As we progressed, the oil became more and more apparent in different forms and textures.  It was like Baskin Robbins 32 flavors of Hell …

* I don’t know how many of you caught this piece of news over the weekend but a Deepwater Horizon chief engineer revealed to federal investigators that fire and gas alarms aboard the rig had been disabled for at least a year “because the rig’s leaders didn’t want to wake up to false alarms.” Having spent several nights onboard another Transocean drilling vessel, this makes me feel all kinds of lucky and freaked out. Safety culture, you betcha.
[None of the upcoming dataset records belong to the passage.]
import Summits.ResolutionOfSingularities.ResolutionOfSingularities.Theorems.WeightedInvariantIota3JEssSmoothLE3OfDescent
import Summits.ResolutionOfSingularities.ResolutionOfSingularities.Theorems.WeightedInvariantIotaFlatTTorusFactorOfTauEssSmooth
import HarnessLib

/-!
# W4.3 door 19897 — P3 rung `KeyRungGrHomLE 3 p` for the named pair `(ι₃ᵗ, J₃ᵗ)`: THE GAP LIST AFTER leafhand-res-weightedinvariant-3
# (hc8 discharged; hc10 and hc11 replaced by their named inputs (desc-τ), `hσ`, (σ-pt), (hpt))

Route `ResolutionOfSingularities/WeightedInvariant`, crux `Theses.WeightedInvariant.HypersurfaceCentreConstruction` (stmt-ResolutionOfSingularities-19897),
door line `local-engine` (skeleton v3.12 `7a4b52ef4f5779aa`), registered stub `stub_keyRungGrHomLE_three : ∀ p, p.Prime → KeyRungGrHomLE 3 p`.
`keyRungGrHomLE_three_of_residue_at_powers'` (p811583) takes hc10, hc11, hgame, the residue of the dominance word at the power positions, hgr.
This file substitutes the landed reductions hc10 ⟸ (c11τ)≤3 ∧ `hσ` (p811769), (c11τ)≤3 ⟸ (desc-τ) (ascent p811941, glue p812000) and
hc11 ⟸ (desc-τ) ∧ (σ-pt) ∧ (hpt) (p812062), so that the hypothesis list of **`keyRungGrHomLE_three_of_descent`** IS the gap list of the registered
stub after this hand:
* (desc-τ) descent of tie positions along local formally smooth essentially-of-finite-type homomorphisms of regular local rings into dimension `≤ 3`;
* `hσ` — `σ(T(X), g) ≤ σ(T, g)` at the generic fibre of `T → T[X]`, `dim T ≤ 3`;
* (σ-pt) — `σ(S'_{𝔮'}, f) = σ(S_{𝔮' ∩ S}, f)` at every prime of the target of such a homomorphism, `dim S' ≤ 3`;
* (hpt) — the equal-dimension-three point branch of `JFlatEssSmooth.jFlatT_map` (GAP 1 `jContact` / GAP 2 `jSigmaPt`);
* hgame `CanonicalGameClauseHomLE 3 p iotaFlatT jFlatT`; the residue of the dominance word at the power positions; hgr `IotaUpperSemicontinuousGradedLE 3 p iotaFlatT`.
[OURS · L1 W4.3 · audit glue; candidates stay candidates; nothing here is a statement of H. Hironaka's 2017 manuscript; AI-written, weaker than
expert review; no claim about resolution of singularities in characteristic `p` beyond the typed statements.]  No definition; no axiom.
-/

noncomputable section

set_option linter.dupNamespace false -- mandated namespace of this single-conjunct summit

open IsLocalRing Literature.AlgebraicGeometry.Resolution Polynomial
open Summit.ResolutionOfSingularities.ResolutionOfSingularities.Theorems

namespace Summit.ResolutionOfSingularities.ResolutionOfSingularities.Cruxes.HypersurfaceCentreConstruction.LocalEngine

open Iota3

/-- **P3 RUNG FOR THE NAMED PAIR MODULO THE GAP LIST AFTER THIS HAND** (see the module docstring for the seven hypotheses). [OURS · audit glue] -/
theorem keyRungGrHomLE_three_of_descent (p : ℕ)
    (hD : ∀ (T T' : Type) [CommRing T] [IsRegularLocalRing T] [CommRing T'] [IsRegularLocalRing T'] [Algebra T T']
      [IsLocalHom (algebraMap T T')] [Algebra.FormallySmooth T T'] [Algebra.EssFiniteType T T'] (g : T),
      ringKrullDim T' ≤ 3 → IsTiePosition T' (algebraMap T T' g) → IsTiePosition T g)
    (hσ : ∀ (T : Type) [CommRing T] [IsRegularLocalRing T] (g : T)
      [((maximalIdeal T).map (C : T →+* T[X])).IsPrime], ringKrullDim T ≤ 3 →
      iotaSigma (Localization.AtPrime ((maximalIdeal T).map (C : T →+* T[X])))
        (algebraMap T[X] (Localization.AtPrime ((maximalIdeal T).map (C : T →+* T[X]))) (C g)) ≤ iotaSigma T g)
    (hσpt : ∀ (T T' : Type) [CommRing T] [IsRegularLocalRing T] [CommRing T'] [IsRegularLocalRing T'] [Algebra T T']
      [IsLocalHom (algebraMap T T')] [Algebra.FormallySmooth T T'] [Algebra.EssFiniteType T T'] (g : T) (𝔮' : Ideal T')
      [𝔮'.IsPrime], ringKrullDim T' ≤ 3 →
      iotaSigma (Localization.AtPrime 𝔮') (algebraMap T (Localization.AtPrime 𝔮') g) =
        iotaSigma (Localization.AtPrime (𝔮'.comap (algebraMap T T')))
          (algebraMap T (Localization.AtPrime (𝔮'.comap (algebraMap T T'))) g))
    (hpt : ∀ (T T' : Type) [CommRing T] [IsRegularLocalRing T] [CommRing T'] [IsRegularLocalRing T'] [Algebra T T']
      [IsLocalHom (algebraMap T T')] [Algebra.FormallySmooth T T'] [Algebra.EssFiniteType T T'] (g : T),
      ringKrullDim T' ≤ 3 → (maximalIdeal T).map (algebraMap T T') = maximalIdeal T' → ringKrullDim T = (3 : ℕ) →
      ∀ m : ℕ, jFlatCoreE T' (algebraMap T T' g) m = (jFlatCoreE T g m).map (algebraMap T T'))
    (hgame : CanonicalGameClauseHomLE 3 p iotaFlatT jFlatT)
    (hres : ∀ (k₀ : Type) [Field k₀] [CharP k₀ p] [PerfectField k₀]
      (S : Type) [CommRing S] [Algebra k₀ S] [Algebra.EssFiniteType k₀ S] [IsRegularLocalRing S] (f : S),
      ringKrullDim S = (3 : ℕ) → f ≠ 0 → f ∈ (maximalIdeal S) ^ 2 →
      ContactCylinder.topStratumPrime iotaOrdEpsTau S f = maximalIdeal S → iotaEps S f ≠ 1 →
      (∃ ℓ ∈ maximalIdeal S, f ∈ Ideal.span {ℓ ^ (adicOrder f).toNat} ⊔ maximalIdeal S ^ ((adicOrder f).toNat + 1)) →
      ∀ (a b : ℕ), 0 < b →
      (∀ q' r₁' r₂' : ℕ, AdmissibleTriple q' r₁' r₂' → FlagReaches f (adicOrder f).toNat q' r₁' r₂' → r₁' * b ≤ a * r₂') →
      ∀ (g₁ g₂ g₁' g₂' : S) (q r₁ r₂ : ℕ), AdmissibleTriple q r₁ r₂ → r₁ * b = a * r₂ → q < r₂ → r₂ < r₁ →
        IsTwoFlag g₁ g₂ → IsTwoFlag g₁' g₂' →
        f ∈ flagContactFiltration g₁ g₂ q r₁ r₂ (r₁ * (adicOrder f).toNat) →
        f ∈ flagContactFiltration g₁' g₂' q r₁ r₂ (r₁ * (adicOrder f).toNat) →
        g₂' ∈ flagContactFiltration g₁ g₂ q r₁ r₂ r₂)
    (hgr : IotaUpperSemicontinuousGradedLE 3 p iotaFlatT) :
    KeyRungGrHomLE 3 p :=
  keyRungGrHomLE_three_of_residue_at_powers' p
    (iotaFlatT_torusFactorMonotoneLE_of_tauEssSmooth
      (fun T T' _ _ _ _ _ _ _ _ g hd => iotaTau_essSmooth_eq_of_descent hD T T' g hd) hσ p)
    (iotaJEssSmoothCompatibleLE_three_of_descent hD hσpt hpt) hgame hres hgr

end Summit.ResolutionOfSingularities.ResolutionOfSingularities.Cruxes.HypersurfaceCentreConstruction.LocalEngine

end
* JoeJoeJoe pointed me to this NatGeo article with a photo gallery which explains how “UV light could help cleanup crews pinpoint hard-to-see oil that might then be treated with oil-eating bacteria.” A neat idea, but too many times have we started yet another environmental disaster to combat a previous one. I suggest that we dig trenches on beaches that have supposedly already been cleaned up and shine the UV light in there.

* Remember, BP’s expenses from the cleanup are tax-deductible.